You can ask the BEAM for a list of pids and then check their message queue lengths, if that is greater than 0, then there are messages which have not yet been read by that process. This might have different reasons. Either messages come in faster as you are able to process, or there is no receive clause (so far) that matches them.

Also if it’s only about that message, then you need to find a way to count them yourself. Should be trivial for any process you manage yourself.

I think you may be confusing what happens in a process and in a behaviour.

A process consumes messages using receive. Unconsumed messages are left in the process message queue until they are consumed with a receive, they never go away by themselves. message_queue_len returns the number of messages currently in the message queue. The system does not keep count of the total number of messages that have arrived to a process.

Note that there is no default handle_info or equivalent for a process.

The generic code in behaviours generally have a top-level receive loop which processes every message it finds in the message queue. Through the format of the message it knows which callback function to call to process the message. The handle_info callback is the one which is called when and unrecognised message arrives, one that hasn’t been sent with a call or a cast nor is an OTP system message. This is something which is handle by the behaviour so the message queue will never be allowed to build up.

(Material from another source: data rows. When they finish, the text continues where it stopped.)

import Mathlib.GroupTheory.SpecificGroups.Dihedral
import Mathlib.Tactic.Linarith
import Summits.MatrixMultiplication.OmegaCensus.DihedralLawAttainedCyclic
import HarnessLib

/-!
# `β(C₂ × D_{2k}) < β(D_{4k})` for `k ≡ 4 (mod 6)`, `k ≥ 10`

ω-census, family (b3).  Framing: lottery ticket; floor = certified bounds/negative ranges.

A concrete instance of `DihedralLawAttainedCyclic.lean`: the group `C₂ × D_{2k}`
(`Multiplicative (ZMod 2) × DihedralGroup k`) is the generalized dihedral group of `A = ℤ₂ × ℤ_k`, which is not
cyclic when `k` is even.  Hence for `k` even, `k ≡ 1 (mod 3)` (`|A| = 2k ≡ 2 (mod 3)`), `k ≥ 7`: every TPP triple has
`3|S||T||U| + 7 ≤ 16k` (`tpp_volume_lt_law_c2_dihedral`), whereas the dihedral group `D_{4k}` of the same order
attains `3|S||T||U| + 4 = 16k` (`dihedral_law` at `n = 2k`).  Smallest cases: `β(C₂ × D₂₀) ≤ 51 < 52 = β(D₄₀)`
(census value `48`, search), `β(C₂ × D₃₂) ≤ 83 < 84 = β(D₆₄)`.
-/

namespace Summit.MatrixMultiplication.OmegaCensus

open Literature.Combinatorics.Additive Finset

/-- `ℤ₂ × ℤ_k` is not cyclic for even `k`. [folklore] -/
theorem not_cyclic_zmod_two_prod {k : ℕ} [NeZero k] (hk : 2 ∣ k) :
    ¬ ∃ g : ZMod 2 × ZMod k, ∀ x, x ∈ AddSubgroup.zmultiples g := by
  rintro ⟨g, hg⟩
  have htop : AddSubgroup.zmultiples g = ⊤ := (AddSubgroup.eq_top_iff' _).2 hg
  have hcard : addOrderOf g = 2 * k := by
    rw [← Nat.card_zmultiples, htop, AddSubgroup.card_top, Nat.card_eq_fintype_card, Fintype.card_prod,
      ZMod.card, ZMod.card]
  have hk0 : k • g = 0 := by
    obtain ⟨a, i⟩ := g
    rw [Prod.smul_mk, Prod.mk_eq_zero, nsmul_eq_mul, nsmul_eq_mul, ZMod.natCast_self, zero_mul,
      (ZMod.natCast_eq_zero_iff k 2).2 hk, zero_mul]
    exact ⟨rfl, rfl⟩
  have hdvd := addOrderOf_dvd_of_nsmul_eq_zero hk0
  rw [hcard] at hdvd
  have hkpos : 0 < k := Nat.pos_of_ne_zero (NeZero.ne k)
  have := Nat.le_of_dvd hkpos hdvd
  omega

/-- **`3|S||T||U| + 7 ≤ 16k` for every TPP triple of `C₂ × D_{2k}`, `k` even, `k ≡ 1 (mod 3)`, `k ≥ 7`** (whereas
`D_{4k}` attains `3|S||T||U| + 4 = 16k`). [folklore] -/
theorem tpp_volume_lt_law_c2_dihedral {k : ℕ} [NeZero k] (hk2 : 2 ∣ k) (hk3 : k % 3 = 1) (hk7 : 7 ≤ k)
    {S T U : Finset (Multiplicative (ZMod 2) × DihedralGroup k)} (h : TripleProductProperty S T U) :
    3 * (S.card * T.card * U.card) + 7 ≤ 16 * k := by
  have key := tpp_volume_lt_law_of_not_cyclic (A := ZMod 2 × ZMod k)
    (ρ := fun p : ZMod 2 × ZMod k => (Multiplicative.ofAdd p.1, DihedralGroup.r p.2))
    (τ := fun p : ZMod 2 × ZMod k => (Multiplicative.ofAdd p.1, DihedralGroup.sr p.2)) (c₀ := (0 : ZMod 2 × ZMod k))
    (fun a b => by
      simp only [Prod.mk_mul_mk, DihedralGroup.r_mul_r, ← ofAdd_add, Prod.fst_add, Prod.snd_add])
    (fun a b => by
      simp only [Prod.mk_mul_mk, DihedralGroup.r_mul_sr, ← ofAdd_add, Prod.fst_sub, Prod.snd_sub]
      rw [sub_eq_add_neg b.1, ZMod.neg_eq_self_mod_two, add_comm b.1])
    (fun a b => by
      simp only [Prod.mk_mul_mk, DihedralGroup.sr_mul_r, ← ofAdd_add, Prod.fst_add, Prod.snd_add])
    (fun a b => by
      simp only [Prod.mk_mul_mk, DihedralGroup.sr_mul_sr, ← ofAdd_add, zero_add, Prod.fst_sub, Prod.snd_sub]
      rw [sub_eq_add_neg b.1, ZMod.neg_eq_self_mod_two, add_comm b.1])
    (fun a b hab => by
      simp only [Prod.mk.injEq, DihedralGroup.r.injEq] at hab
      exact Prod.ext (Multiplicative.ofAdd.injective hab.1) hab.2)
    (fun a b hab => by
      simp only [Prod.mk.injEq, DihedralGroup.sr.injEq] at hab
      exact Prod.ext (Multiplicative.ofAdd.injective hab.1) hab.2)
    (fun a b hab => by simp at hab)
    (fun g => by
      obtain ⟨m, d⟩ := g
      cases d with
      | r i => exact Or.inl ⟨(Multiplicative.toAdd m, i), rfl⟩
      | sr i => exact Or.inr ⟨(Multiplicative.toAdd m, i), rfl⟩)
    (by rw [Fintype.card_prod, ZMod.card, ZMod.card]; omega)
    (by rw [Fintype.card_prod, ZMod.card, ZMod.card]; omega)
    (by rw [Fintype.card_prod, ZMod.card, ZMod.card]; omega)
    (not_cyclic_zmod_two_prod hk2) h
  rw [Fintype.card_prod, ZMod.card, ZMod.card] at key
  omega

end Summit.MatrixMultiplication.OmegaCensus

The behaviour does not keep count of the total number of messages which has arrived at the process but it does keep count of the number of messages which it has processed in the top-loop. You can query this using :sys.statistics/2 to query the behaviour. Note that this is implemented by the generic behaviour code and is not not something that is implemented by the system for all processes.

A final note. The basic concurrency model in Erlang and Elixir is very very simple and is based on four main ideas: isolated processes, asynchronous sending of messages, selective receive, and timeouts in the receive. Everything else, for example how behaviours behave, is explicitly built on top of this.

Sorry this became a bit longer than planned. I hope correctly understood what you were asking about.